Дом был расселен еще в позапрошлом году, но, как потом выяснилось, все-таки поспешно, поэтому уже осенью прошлого года было получено согласие на аренду части его помещений под временные нужды.

Игорь Иванович подошел к приступочке, где переминались на морозе человек десять, не больше. Прочитав листок, прикрепленный к дверям, он обратился к обществу кивком головы и невнятным звуком, напоминавшим «день добрый». Услышав в ответ что-то такое же невнятное, четко спросил:

– Давно?

– С Витькой ушла, – визгливо сказала какая-то дама.

Игорь Иванович быстро просчитал: подсобников звали Шурка и Костя, завмага звали Виктор Павлович, но его никогда не назвали бы Витькой, значит, ушла с сыном. Уйти могла или в поликлинику, или вызвали в школу. Анька – человек известный, ни там, ни там томить не станут, долго не задержат.

Игорь Иванович занял свое место в очереди, терпеливо перетаптывавшейся на морозе и вжимавшейся в одежду для наилучшего сохранения тепла.

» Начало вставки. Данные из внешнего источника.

import Summits.ResolutionOfSingularities.ResolutionOfSingularities.Theorems.PurelyInseparableDim4ResConeConeLetterEntry
import Summits.ResolutionOfSingularities.ResolutionOfSingularities.Theorems.PurelyInseparableDim4ResConeSatellitePair
import HarnessLib
import HarnessLib.Audit.Tags

/-!
# Purely inseparable four-folds — A PERMANENT LETTER OF A BINARY CONE IS A CONE LETTER FOR EVER: the TRANSVERSAL branch of the
# cone-letter dichotomy is EMPTY (ROW E-TRANS of the K2(7) rung-0 exit table), every prime `p`, every shade (cell `res-dim4-pi`)

[OURS · counted 0 · cell `res-dim4-pi` · K2(p) lane holder res-dim4-p-12 g5, rulings g5-6 (RUNG 0 EXITED 10:15Z): «ROW E-TRANS = the
TRANSVERSAL branch: a frozen light letter that is NOT a cone letter from some time on — THE e = 2 CRUX OF K2(7): no kill typed or sketched;
owners of the TEXT idea-4/idea-1/p-9 (geometry)»; seat res-dim4-p-9 g5 over its own `…ConeLetterEntry` (p711866), res-dim4-p-12 g2/g3's
(I2) `chain_resVertex_step_inf_hyperplane_eq`, `chain_direction_mem_resVertex`, and res-dim4-p-5's free-tail theorem FT
(`exists_satellite_ge`).]  Nothing here proves any TAIL(7, d, e), K2(7), K2(p) or resolution of singularities in dimension ≥ 4 /
characteristic `p` — NOT proved; a statement about OUR frame's `Step0 p` chains.  AI kernel work, weaker than expert review.

THE OBSERVATION.  On a constant-`(d, e_G = 2)` tail let the letter `z` be kept by the steps at `k` and `k + 1` (`j ≠ z`, `b z = 0`).  The
step directions `dir_k = direction (j k) (b k)`, `dir_{k+1}` lie in the polar kernels `V_k`, `V_{k+1}` (`chain_direction_mem_resVertex`) and
in `H_z` (their `z`-coordinate is `b z = 0`).  If `z` is TRANSVERSAL at `k` (`V_k ⊄ H_z`) then `V_k ⊓ H_z` is the line `K·dir_k`.  A
SATELLITE step at `k + 1` (`j (k+1) ≠ j k`, `b (k+1) (j k) = 0`) has `dir_{k+1} ∈ H_{j k}`, hence
`dir_{k+1} ∈ V_{k+1} ⊓ H_{j k} = V_k ⊓ H_{j k}` by (I2) — so `dir_{k+1} ∈ V_k ⊓ H_z = K·dir_k`, and reading the `j k`-coordinate
(`(dir_k)_{j k} = 1`, `(dir_{k+1})_{j k} = 0`) gives `dir_{k+1} = 0`, absurd.  So **a transversal kept letter forbids a satellite at the
next step**; since framing is forward-stable (`transversal_of_le_of_permanent`) a PERMANENT letter transversal at one time would make the
tail eventually satellite-free, against FT.  Hence:
* `not_isSatellite_of_transversal_kept` — the one-step statement (any prime, any shade `d : ℕ∞`, `e_G ≡ 2`; NO `CharP`);
* **`coneLetter_of_permanent`** — along a witnessed isolated above-floor `Step0 p` chain with `x^{r₀} ∣ F₀`, constant shade and `e_G = 2`
  from `k₀`, a letter PERMANENT from `k₁ ≥ k₀` (`∀ k ≥ k₁, j k ≠ z ∧ b k z = 0`) is a CONE LETTER at EVERY `k ≥ k₁`
  (`∀ v ∈ resVertex (c k), v z = 0`) — NO weight hypothesis, light or heavy (`[CharP K p]` enters through FT only);
* `permanentSet_coneLetters` — the same for every letter of a permanent set `P` (res-dim4-p-5 g5's frozen set of `good_modulo_frozen`).
CONSEQUENCE FOR THE EXIT TABLE (holder's wording to rule): ROW E-TRANS is EMPTY ‖ K; every frozen letter of the e = 2 residue is a cone
letter along the whole tail, so the rung-2 mechanism «Φ-LINE WITH A FROZEN CONE MONOMIAL» (E_set/K_set/L_set) applies to the frozen set
WITHOUT a geometric side condition.  It does NOT touch the pure two-letter game (`P = ∅`) nor the `W ≤ t − 2` arithmetic.
[cite: CossartJannsenSaito2020, Thm. 3.10 (4), Thm. 3.14, Thm. 9.3] [cite: HauserPerlega2019PRIMS, §2]
bears_on: LADDER-RESOLUTION:D157-DOOR2 (res-dim4-pi · K2(p) · ROW E-TRANS empty).  Supports stmt-ResolutionOfSingularities-16155 (helper).
-/

set_option linter.dupNamespace false -- mandated namespace of this single-conjunct summit

noncomputable section

namespace Summit.ResolutionOfSingularities.ResolutionOfSingularities.Theorems.PIDim4

namespace ResCone

open MvPolynomial Finset IsLocalRing
open Literature.AlgebraicGeometry.Resolution
open Literature.AlgebraicGeometry.Resolution.CentreBlowup
open Literature.AlgebraicGeometry.Resolution.Hauser2010
open Literature.AlgebraicGeometry.Resolution.HauserPerlega2019
open PointBlowup (additiveSubspace direction)

variable {K : Type} [Field K]

/-! ## 1. A transversal kept letter forbids a satellite at the next step -/

section Step

variable {p : ℕ} [Fact p.Prime] [DecidableEq K]

/-- **A TRANSVERSAL KEPT LETTER FORBIDS A SATELLITE AT THE NEXT STEP.**  Along a witnessed isolated above-floor `Step0 p` chain with
`x^{r₀} ∣ F₀`, constant shade and `e_G = 2` from `k₀`, let `k ≥ k₀` and let the letter `z` be kept at `k` and at `k + 1`
(`j k ≠ z`, `b k z = 0`, `j (k+1) ≠ z`, `b (k+1) z = 0`).  If some kernel vector at `k` is transversal to `z`, then the step `k + 1` is
NOT a satellite of the step `k` (`¬ IsSatellite j b k`): otherwise `dir_{k+1} ∈ V_{k+1} ⊓ H_{j k} = V_k ⊓ H_{j k}` (I2) and
`dir_{k+1} ∈ H_z`, so `dir_{k+1} ∈ V_k ⊓ H_z = K·dir_k`, and the `j k`-coordinates `1` resp. `0` force `dir_{k+1} = 0`. [OURS]
[cite: CossartJannsenSaito2020, Thm. 3.10 (4), Thm. 9.3] -/
theorem not_isSatellite_of_transversal_kept {c : ℕ → State K} {j : ℕ → Fin 4} {b : ℕ → Fin 4 → K}
    (hc : ∀ k, IsIsolated p (c k).F ∧ Step0 p (c k) (c (k + 1))) (hw : FreeTail.IsWitnessedChain p c j b)
    (hr0 : ∀ e ∈ (c 0).F.support, (c 0).r ≤ e) (hfloor : ∀ k, ordZero (c k).F ≠ p) {k₀ : ℕ} {d : ℕ∞}
    (hshade : ∀ k, k₀ ≤ k → (c k).shade = d) (he : ∀ k, k₀ ≤ k → Module.finrank K (resVertex (c k)) = 2)
    {k : ℕ} (hk : k₀ ≤ k) {z : Fin 4} (hjz : j k ≠ z) (hbz : b k z = 0) (hjz₁ : j (k + 1) ≠ z) (hbz₁ : b (k + 1) z = 0)
    (htr : ∃ w ∈ resVertex (c k), w z ≠ 0) : ¬ FreeTail.IsSatellite j b k := by
  rintro ⟨hjj, hbj⟩
  obtain ⟨w, hwV, hwz⟩ := htr
  have hdir : direction (j k) (b k) ∈ resVertex (c k) := chain_direction_mem_resVertex p hc hw hr0 hfloor hshade hk
  have hdir₁ : direction (j (k + 1)) (b (k + 1)) ∈ resVertex (c (k + 1)) :=
    chain_direction_mem_resVertex p hc hw hr0 hfloor hshade (show k₀ ≤ k + 1 by omega)
  have hI2 := chain_resVertex_step_inf_hyperplane_eq p hc hw hr0 hfloor hshade he hk
  -- `dir_{k+1}` lies in `H_{j k}` (satellite) hence, by (I2), in `V_k`
  have hdir₁j : direction (j (k + 1)) (b (k + 1)) (j k) = 0 := by rw [direction_apply_of_ne (Ne.symm hjj), hbj]
  have hdir₁V : direction (j (k + 1)) (b (k + 1)) ∈ resVertex (c k) := by
    have h : direction (j (k + 1)) (b (k + 1)) ∈ resVertex (c (k + 1)) ⊓ hyperplane (j k) :=
      Submodule.mem_inf.mpr ⟨hdir₁, mem_hyperplane.mpr hdir₁j⟩
    rw [hI2] at h
    exact (Submodule.mem_inf.mp h).1
  -- both directions have `z`-coordinate `0`
  have hdirz : direction (j k) (b k) z = 0 := by rw [direction_apply_of_ne (Ne.symm hjz), hbz]
  have hdir₁z : direction (j (k + 1)) (b (k + 1)) z = 0 := by rw [direction_apply_of_ne (Ne.symm hjz₁), hbz₁]
  -- the plane `V_k` is spanned by `dir_k` (`j k`-coordinate `1`, `z`-coordinate `0`) and `m₄ := (w − w_{j k}·dir_k)/w_z`
  -- (`j k`-coordinate `0`, `z`-coordinate `1`); `dir_{k+1}` has both coordinates `0`, hence vanishes (`apply_eq_of_mem_plane`)
  set m₄ : Fin 4 → K := (w z)⁻¹ • (w - w (j k) • direction (j k) (b k)) with hm₄
  have hm₄V : m₄ ∈ resVertex (c k) :=
    Submodule.smul_mem _ _ (Submodule.sub_mem _ hwV (Submodule.smul_mem _ _ hdir))
  have hm₄j : m₄ (j k) = 0 := by
    rw [hm₄, Pi.smul_apply, Pi.sub_apply, Pi.smul_apply, direction_apply_self, smul_eq_mul, smul_eq_mul, mul_one, sub_self,
      mul_zero]
  have hm₄z : m₄ z = 1 := by
    rw [hm₄, Pi.smul_apply, Pi.sub_apply, Pi.smul_apply, hdirz, smul_eq_mul, smul_eq_mul, mul_zero, sub_zero,
      inv_mul_cancel₀ hwz]
  have hdec := apply_eq_of_mem_plane (he k hk) hdir hm₄V (direction_apply_self (j k) (b k)) hdirz hm₄j hm₄z hdir₁V
  have hzero : direction (j (k + 1)) (b (k + 1)) = 0 := by
    funext t
    rw [hdec t, hdir₁j, hdir₁z, zero_mul, zero_mul, add_zero, Pi.zero_apply]
  have h1 := congrFun hzero (j (k + 1))
  rw [direction_apply_self, Pi.zero_apply] at h1
  exact one_ne_zero h1

end Step

/-! ## 2. A permanent letter is a cone letter for ever -/

section Permanent

variable {p : ℕ} [Fact p.Prime] [CharP K p] [DecidableEq K]

/-- **A PERMANENT LETTER OF A BINARY CONE IS A CONE LETTER FOR EVER** (ROW E-TRANS of the K2(7) rung-0 exit table is EMPTY).  Along a
witnessed isolated above-floor `Step0 p` chain with `x^{r₀} ∣ F₀`, constant shade `d` and `e_G = 2` from `k₀`, a letter `z` that is
neither the chart letter nor translated at any step `k ≥ k₁` (`k₁ ≥ k₀`) satisfies `∀ v ∈ resVertex (c k), v z = 0` at EVERY `k ≥ k₁`
— whatever its weight.  Proof: were `z` transversal at some `k₂ ≥ k₁`, it would stay transversal (`transversal_of_le_of_permanent`),
so by §1 no step after `k₂` is a satellite — a free tail, excluded by FT (`exists_satellite_ge`). [OURS]
[cite: CossartJannsenSaito2020, Thm. 3.10 (4), Thm. 3.14, Thm. 9.3] -/
theorem coneLetter_of_permanent {c : ℕ → State K} {j : ℕ → Fin 4} {b : ℕ → Fin 4 → K}
    (hc : ∀ k, IsIsolated p (c k).F ∧ Step0 p (c k) (c (k + 1))) (hw : FreeTail.IsWitnessedChain p c j b)
    (hr0 : ∀ e ∈ (c 0).F.support, (c 0).r ≤ e) (hfloor : ∀ k, ordZero (c k).F ≠ p) {k₀ : ℕ} {d : ℕ∞}
    (hshade : ∀ k, k₀ ≤ k → (c k).shade = d) (he : ∀ k, k₀ ≤ k → Module.finrank K (resVertex (c k)) = 2)
    {k₁ : ℕ} (hk₁ : k₀ ≤ k₁) {z : Fin 4} (hperm : ∀ k, k₁ ≤ k → j k ≠ z ∧ b k z = 0) :
    ∀ k, k₁ ≤ k → ∀ v ∈ resVertex (c k), v z = 0 := by
  by_contra hnot
  push Not at hnot
  obtain ⟨k₂, hk₂, v, hvV, hvz⟩ := hnot
  -- a satellite step beyond `k₂`
  obtain ⟨k, hk, hsat⟩ := exists_satellite_ge p hc hw k₂
  have htr : ∃ w ∈ resVertex (c k), w z ≠ 0 :=
    transversal_of_le_of_permanent hc hw hr0 hfloor hshade he hk₁ hperm hk₂ hk ⟨v, hvV, hvz⟩
  exact not_isSatellite_of_transversal_kept hc hw hr0 hfloor hshade he (by omega) (hperm k (by omega)).1
    (hperm k (by omega)).2 (hperm (k + 1) (by omega)).1 (hperm (k + 1) (by omega)).2 htr hsat

/-- **Every letter of a PERMANENT SET is a cone letter for ever** (the frozen set `P` of res-dim4-p-5 g5's `good_modulo_frozen`):
with `∀ z ∈ P, ∀ k ≥ k₁, j k ≠ z ∧ b k z = 0` on a constant-`(d, e_G = 2)` tail, every `z ∈ P` is a cone letter at every `k ≥ k₁`, so
`P` joins the letter set `T` of `entryFrame_of_transversal_letters` UNCONDITIONALLY. [OURS]
[cite: CossartJannsenSaito2020, Thm. 3.10 (4), Thm. 3.14] -/
theorem permanentSet_coneLetters {c : ℕ → State K} {j : ℕ → Fin 4} {b : ℕ → Fin 4 → K}
    (hc : ∀ k, IsIsolated p (c k).F ∧ Step0 p (c k) (c (k + 1))) (hw : FreeTail.IsWitnessedChain p c j b)
    (hr0 : ∀ e ∈ (c 0).F.support, (c 0).r ≤ e) (hfloor : ∀ k, ordZero (c k).F ≠ p) {k₀ : ℕ} {d : ℕ∞}
    (hshade : ∀ k, k₀ ≤ k → (c k).shade = d) (he : ∀ k, k₀ ≤ k → Module.finrank K (resVertex (c k)) = 2)
    {k₁ : ℕ} (hk₁ : k₀ ≤ k₁) {P : Finset (Fin 4)} (hperm : ∀ z ∈ P, ∀ k, k₁ ≤ k → j k ≠ z ∧ b k z = 0) :
    ∀ z ∈ P, ∀ k, k₁ ≤ k → ∀ v ∈ resVertex (c k), v z = 0 :=
  fun z hz => coneLetter_of_permanent hc hw hr0 hfloor hshade he hk₁ (hperm z hz)

end Permanent

end ResCone

end Summit.ResolutionOfSingularities.ResolutionOfSingularities.Theorems.PIDim4

end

– Давно она ушла? – поинтересовался Игорь Иванович, но вопрос растворился в морозном воздухе, в тишине, нарушаемой лишь поскрипыванием снега под переступавшими с ноги на ногу сдавальщиками.

– Такие молодые – и уже пьяные, – сказала бабенка с тремя бутылками, заметив на подходе двоих парней.

Один был в распахнутом ватном бушлате армейского образца, свалявшемся замусоленном шарфике, не прикрывавшем голую красную шею, и огромных валенках, в которые, казалось, можно было бы влезть даже в сапогах. Парень остановился, счастливой улыбкой приветствуя общество.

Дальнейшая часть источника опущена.